Dataset items
****************************************
import Summits.Ventures.CertifiedArithmetic.Expansions.Orient3dStageCBounds
import Summits.Ventures.CertifiedArithmetic.Expansions.Orient3dStageCMargins
import Summits.Ventures.CertifiedArithmetic.Expansions.Orient3dStageB
import Summits.Ventures.CertifiedArithmetic.Expansions.IncircleStageBExpansion
import Summits.Ventures.CertifiedArithmetic.Expansions.ExpansionGrids
import Mathlib.Tactic.Linarith
import Mathlib.Tactic.Positivity
import Mathlib.Tactic.Ring
import Mathlib.Tactic.NormNum

/-!
# ORIENT3D, stage C of `orient3dadapt`: the model, its grids, the early exit

NEW WORK in the sense of this development (the algorithm is Shewchuk's `orient3dadapt`, file
`predicates.c`; the model over `ℚ`, statements and proofs are ours; nothing here is cited anywhere
as a literature fact).  This file holds the MODEL of stage C (`orient3dStageC`), the grid
fact for stage B's `fin1` (`orient3dB_onGrid`) and the soundness of the EARLY EXIT
(`orient3dStageB_estimate_sign_of_tails`); the soundness of the stage-C TEST is
`Orient3dStageC.lean`, its unconditional instances `Orient3dStageCCorrect.lean`.

THE OBJECT.  After stage B (`Orient3dStageB`: `fin1`, `det = estimate(fin1)`, test against
`o3derrboundB ⊗ permanent`) the C code computes the nine TWO-DIFF-TAILs
`adxtail = (a₁ − d₁) − adx, …`, returns `det` if all of them vanish, and otherwise sets
`errbound = o3derrboundC ⊗ permanent ⊕ resulterrbound ⊗ |det|`,
`det ⊕= (adz ⊗ ((bdx ⊗ cdytail ⊕ cdy ⊗ bdxtail) ⊖ (bdy ⊗ cdxtail ⊕ cdx ⊗ bdytail))
        ⊕ adztail ⊗ (bdx ⊗ cdy ⊖ bdy ⊗ cdx)) ⊕ (… b …) ⊕ (… c …)`
and returns `det` if `det ≥ errbound` or `−det ≥ errbound` (else stage D).  `orient3dStageC` below
is this computation over a rounding `fl` and a two-product `tp` (`some det` = stage C answers,
`none` = fall through), with two liberties, both exact: the tails are written as the exact roundoffs
`(a₁ − d₁) − adx` (this IS what TWO-DIFF-TAIL returns, `twoDiff_exact`), and the three products
`bdy ⊗ cdx`, `cdy ⊗ adx`, `ady ⊗ bdx` of the last summands are written `cdx ⊗ bdy`, `adx ⊗ cdy`,
`bdx ⊗ ady` — the same floats (the real products agree before rounding), which makes all six of
them literally the six products of stage A.  The early exit "all tails zero ⇒ return `det`" is not
a branch of `orient3dStageC`; it is justified separately (`orient3dStageB_estimate_sign_of_tails`).

References: J. R. Shewchuk, Discrete Comput. Geom. 18 (1997) 305–363, §4.3, Fig. 21–22, Table 3;
`predicates.c` (public domain), routine `orient3dadapt` [Shewchuk1997].
-/

namespace Summit.Ventures.CertifiedArithmetic.Expansions

open Literature.ComputerArithmetic.JeannerodRump2018
open Literature.ComputerArithmetic.BoldoJeannerodMelquiondMuller2023 hiding twoSum twoSum_fst
  isFloat_twoSum
open Literature.ComputerArithmetic.Shewchuk1997

variable {p : ℕ} {emin : ℤ} {fl : ℚ → ℚ}

/-! ## The model of stage C -/

/-- **Stage C of `orient3dadapt`** over a two-product `tp`, a rounding `fl`, coefficients `KC`
(of the permanent) and `KR` (of `|det|`) and the inherited `permanent`: with the nine rounded
differences, their exact tails, `det = estimate(fin1)` of stage B,
`errbound = KC ⊗ permanent ⊕ KR ⊗ |det|` and the rounded first-order correction `c` (three terms
`z ⊗ ((x ⊗ yt ⊕ y' ⊗ xt') ⊖ (y ⊗ xt ⊕ x' ⊗ yt')) ⊕ zt ⊗ (x ⊗ y ⊖ x' ⊗ y')`, summed left to right),
return `det' = det ⊕ c` iff `det' ≥ errbound` or `−det' ≥ errbound`.  `some det'` = stage C
answers; `none` = fall through to stage D. -/
def orient3dStageC (tp : ℚ → ℚ → ℚ × ℚ) (fl : ℚ → ℚ) (KC KR permanent : ℚ)
    (a₁ a₂ a₃ b₁ b₂ b₃ c₁ c₂ c₃ d₁ d₂ d₃ : ℚ) : Option ℚ :=
  let adx := fl (a₁ - d₁)
  let bdx := fl (b₁ - d₁)
  let cdx := fl (c₁ - d₁)
  let ady := fl (a₂ - d₂)
  let bdy := fl (b₂ - d₂)
  let cdy := fl (c₂ - d₂)
  let adz := fl (a₃ - d₃)
  let bdz := fl (b₃ - d₃)
  let cdz := fl (c₃ - d₃)
  let adxt := a₁ - d₁ - adx
  let bdxt := b₁ - d₁ - bdx
  let cdxt := c₁ - d₁ - cdx
  let adyt := a₂ - d₂ - ady
  let bdyt := b₂ - d₂ - bdy
  let cdyt := c₂ - d₂ - cdy
  let adzt := a₃ - d₃ - adz
  let bdzt := b₃ - d₃ - bdz
  let cdzt := c₃ - d₃ - cdz
  let det := estimate fl (orient3dB tp fl adx ady adz bdx bdy bdz cdx cdy cdz)
  let errbound := fl (fl (KC * permanent) + fl (KR * |det|))
  let ta := fl (fl (adz * fl (fl (fl (bdx * cdyt) + fl (cdy * bdxt))
      - fl (fl (bdy * cdxt) + fl (cdx * bdyt))))
    + fl (adzt * fl (fl (bdx * cdy) - fl (cdx * bdy))))
  let tb := fl (fl (bdz * fl (fl (fl (cdx * adyt) + fl (ady * cdxt))
      - fl (fl (cdy * adxt) + fl (adx * cdyt))))
    + fl (bdzt * fl (fl (cdx * ady) - fl (adx * cdy))))
  let tc := fl (fl (cdz * fl (fl (fl (adx * bdyt) + fl (bdy * adxt))
      - fl (fl (ady * bdxt) + fl (bdx * adyt))))
    + fl (cdzt * fl (fl (adx * bdy) - fl (bdx * ady))))
  let det' := fl (det + fl (fl (ta + tb) + tc))
  if errbound ≤ det' ∨ errbound ≤ -det' then some det' else none

/-! ## Grids: `fin1` and `det = estimate(fin1)` lie on `2^3e₀ ℤ` -/

/-- Every component of stage B's expansion `fin1 = orient3dB …` over differences in `F(p, e₀)`
lies on the grid `2^3e₀ ℤ` (the cofactor terms are floats of `F(p, 3e₀)`, `orient3dTerm_coarse`,
and FAST-EXPANSION-SUM-ZEROELIM keeps grids). -/
theorem orient3dB_onGrid (hp : 4 ≤ p) (hfl : IsRoundNearest p emin fl) (hfl2 : RoundoffBelow 2 fl)
    {e₀ : ℤ} (h2 : emin ≤ e₀ + e₀) (h3 : emin ≤ e₀ + e₀ + e₀) {tp : ℚ → ℚ → ℚ × ℚ}
    (htp : ∀ x y, IsFloat p e₀ x → IsFloat p e₀ y → ExactTwoProd p emin fl tp x y)
    (htp' : ∀ x y, IsFloat p (e₀ + e₀) x → IsFloat p e₀ y → ExactTwoProd p emin fl tp x y)
    {xa ya za xb yb zb xc yc zc : ℚ} (hxa : IsFloat p e₀ xa) (hya : IsFloat p e₀ ya)
    (hza : IsFloat p e₀ za) (hxb : IsFloat p e₀ xb) (hyb : IsFloat p e₀ yb)
    (hzb : IsFloat p e₀ zb) (hxc : IsFloat p e₀ xc) (hyc : IsFloat p e₀ yc)
    (hzc : IsFloat p e₀ zc) :
    ∀ x ∈ orient3dB tp fl xa ya za xb yb zb xc yc zc, OnGrid (e₀ + e₀ + e₀) x := by
  have hp1 : 1 ≤ p := le_trans (by norm_num) hp
  obtain ⟨W1, -, F1, -, -, -⟩ :=
    orient3dTerm_spec hp1 hfl hfl2 h2 h3 htp htp' hxb hyc hxc hyb hza
  obtain ⟨W2, -, F2, -, -, -⟩ :=
    orient3dTerm_spec hp1 hfl hfl2 h2 h3 htp htp' hxc hya hxa hyc hzb
  obtain ⟨W3, -, F3, -, -, -⟩ :=
    orient3dTerm_spec hp1 hfl hfl2 h2 h3 htp htp' hxa hyb hxb hya hzc
  have G1 : ∀ x ∈ orient3dTerm tp fl xb yc xc yb za, OnGrid (e₀ + e₀ + e₀) x := fun x hx =>
    OnGrid.of_isFloat (orient3dTerm_coarse hp1 hfl hfl2 h2 h3 htp htp' hxb hyc hxc hyb hza x hx)
  have G2 : ∀ x ∈ orient3dTerm tp fl xc ya xa yc zb, OnGrid (e₀ + e₀ + e₀) x := fun x hx =>
    OnGrid.of_isFloat (orient3dTerm_coarse hp1 hfl hfl2 h2 h3 htp htp' hxc hya hxa hyc hzb x hx)
  have G3 : ∀ x ∈ orient3dTerm tp fl xa yb xb ya zc, OnGrid (e₀ + e₀ + e₀) x := fun x hx =>
    OnGrid.of_isFloat (orient3dTerm_coarse hp1 hfl hfl2 h2 h3 htp htp' hxa hyb hxb hya hzc x hx)
  obtain ⟨-, -, F12, -, -, -⟩ := fastExpansionSumZeroElim_spec hp hfl hfl2 F1 W1 F2 W2
  have G12 := onGrid_of_mem_fastExpansionSumZeroElim hp1 hfl h3 F1 F2 G1 G2
  exact onGrid_of_mem_fastExpansionSumZeroElim hp1 hfl h3 F12 F3 G12 G3

/-! ## The early exit: all tails zero -/

/-- If `|a − b| ≤ δ|b|` with `δ < 1`, then `a` and `b` have the same sign (both ways, zero
included). -/
private theorem sign_iff_of_abs_sub_le_mul {a b δ : ℚ} (h : |a - b| ≤ δ * |b|) (hδ : δ < 1) :
    (0 < a ↔ 0 < b) ∧ (a < 0 ↔ b < 0) := by
  rcases lt_trichotomy b 0 with hb | rfl | hb
  · rw [abs_of_neg hb] at h
    have h1 := (abs_sub_le_iff.mp h).1
    have : a < 0 := by nlinarith
    exact ⟨⟨fun ha => absurd ha (not_lt.mpr this.le), fun hb' => absurd hb' (not_lt.mpr hb.le)⟩,
      ⟨fun _ => hb, fun _ => this⟩⟩
  · simp only [sub_zero, abs_zero, mul_zero] at h
    have ha : a = 0 := abs_eq_zero.mp (le_antisymm h (abs_nonneg a))
    subst ha; exact ⟨Iff.rfl, Iff.rfl⟩
  · rw [abs_of_pos hb] at h
    have h1 := (abs_sub_le_iff.mp h).2
    have : 0 < a := by nlinarith
    exact ⟨⟨fun _ => hb, fun _ => this⟩,
      ⟨fun ha => absurd ha (not_lt.mpr this.le), fun hb' => absurd hb' (not_lt.mpr hb.le)⟩⟩

/-- **The early exit of stage C is sound**: if all nine TWO-DIFF-TAILs vanish (the differences
were computed exactly), stage B's `det = estimate(fin1)` — which `orient3dadapt` then returns —
has the sign of the exact determinant, ZERO INCLUDED (`fin1` sums to `(7)` exactly and `estimate`
is `3ε`-accurate).  Same hypotheses as stage B (`p ≥ 4`, `emin ≤ e₀`, `emin ≤ 2e₀`,
`emin ≤ 3e₀`). -/
theorem orient3dStageB_estimate_sign_of_tails (hp : 4 ≤ p) (hfl : IsRoundNearest p emin fl)
    (hfl2 : RoundoffBelow 2 fl)
    (hest3 : ∀ ⦃l : List ℚ⦄, (∀ x ∈ l, IsFloat p emin x) → IsWeakExpansion l →
      |estimate fl l - l.sum| ≤ 3 * unitRoundoff p * |l.sum|)
    {e₀ : ℤ} (he₀ : emin ≤ e₀) (he₂ : emin ≤ e₀ + e₀) (he₃ : emin ≤ e₀ + e₀ + e₀)
    {a₁ a₂ a₃ b₁ b₂ b₃ c₁ c₂ c₃ d₁ d₂ d₃ : ℚ}
    (ha₁ : IsFloat p e₀ a₁) (ha₂ : IsFloat p e₀ a₂) (ha₃ : IsFloat p e₀ a₃)
    (hb₁ : IsFloat p e₀ b₁) (hb₂ : IsFloat p e₀ b₂) (hb₃ : IsFloat p e₀ b₃)
    (hc₁ : IsFloat p e₀ c₁) (hc₂ : IsFloat p e₀ c₂) (hc₃ : IsFloat p e₀ c₃)
    (hd₁ : IsFloat p e₀ d₁) (hd₂ : IsFloat p e₀ d₂) (hd₃ : IsFloat p e₀ d₃)
    {tp : ℚ → ℚ → ℚ × ℚ}
    (htp : ∀ x y, IsFloat p e₀ x → IsFloat p e₀ y → ExactTwoProd p emin fl tp x y)
    (htp' : ∀ x y, IsFloat p (e₀ + e₀) x → IsFloat p e₀ y → ExactTwoProd p emin fl tp x y)
    (hta₁ : fl (a₁ - d₁) = a₁ - d₁) (hta₂ : fl (a₂ - d₂) = a₂ - d₂) (hta₃ : fl (a₃ - d₃) = a₃ - d₃)
    (htb₁ : fl (b₁ - d₁) = b₁ - d₁) (htb₂ : fl (b₂ - d₂) = b₂ - d₂) (htb₃ : fl (b₃ - d₃) = b₃ - d₃)
    (htc₁ : fl (c₁ - d₁) = c₁ - d₁) (htc₂ : fl (c₂ - d₂) = c₂ - d₂)
    (htc₃ : fl (c₃ - d₃) = c₃ - d₃) :
    let det := estimate fl (orient3dB tp fl (fl (a₁ - d₁)) (fl (a₂ - d₂)) (fl (a₃ - d₃))
      (fl (b₁ - d₁)) (fl (b₂ - d₂)) (fl (b₃ - d₃)) (fl (c₁ - d₁)) (fl (c₂ - d₂)) (fl (c₃ - d₃)))
    (0 < det ↔ 0 < orient3dDet a₁ a₂ a₃ b₁ b₂ b₃ c₁ c₂ c₃ d₁ d₂ d₃) ∧
      (det < 0 ↔ orient3dDet a₁ a₂ a₃ b₁ b₂ b₃ c₁ c₂ c₃ d₁ d₂ d₃ < 0) := by
  intro det
  have hp1 : 1 ≤ p := le_trans (by norm_num) hp
  have hu16 : unitRoundoff p ≤ 1 / 16 :=
    Literature.ComputerArithmetic.BoldoMuller2011.unitRoundoff_le_sixteenth hp
  have fx : ∀ {x y : ℚ}, IsFloat p e₀ x → IsFloat p e₀ y → IsFloat p e₀ (fl (x - y)) :=
    fun hx hy => isFloat_of_isFloat_of_onGrid (hfl _).1
      (((OnGrid.of_isFloat hx).sub (OnGrid.of_isFloat hy)).fl_of hp1 hfl he₀)
  obtain ⟨hW, hS, hF, -, -, -⟩ := orient3dB_spec hp hfl hfl2 he₂ he₃ htp htp' (fx ha₁ hd₁)
    (fx ha₂ hd₂) (fx ha₃ hd₃) (fx hb₁ hd₁) (fx hb₂ hd₂) (fx hb₃ hd₃) (fx hc₁ hd₁) (fx hc₂ hd₂)
    (fx hc₃ hd₃)
  have hest := hest3 hF hW
  have hB : orient3dDetB (fl (a₁ - d₁)) (fl (a₂ - d₂)) (fl (a₃ - d₃)) (fl (b₁ - d₁)) (fl (b₂ - d₂))
      (fl (b₃ - d₃)) (fl (c₁ - d₁)) (fl (c₂ - d₂)) (fl (c₃ - d₃))
      = orient3dDet a₁ a₂ a₃ b₁ b₂ b₃ c₁ c₂ c₃ d₁ d₂ d₃ := by
    rw [hta₁, hta₂, hta₃, htb₁, htb₂, htb₃, htc₁, htc₂, htc₃]
    unfold orient3dDetB orient3dDet; ring
  rw [hS, hB] at hest
  exact sign_iff_of_abs_sub_le_mul hest (by linarith)

end Summit.Ventures.CertifiedArithmetic.Expansions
****************************************
### WHAT YOU HAVE TO DO
In the data above, find each line that uses the string "rounding". Copy it.

### TASK RESULT
is this computation over a rounding `fl` and a two-product `tp` (`some det` = stage C answers,
`bdx ⊗ ady` — the same floats (the real products agree before rounding), which makes all six of
/-- **Stage C of `orient3dadapt`** over a two-product `tp`, a rounding `fl`, coefficients `KC`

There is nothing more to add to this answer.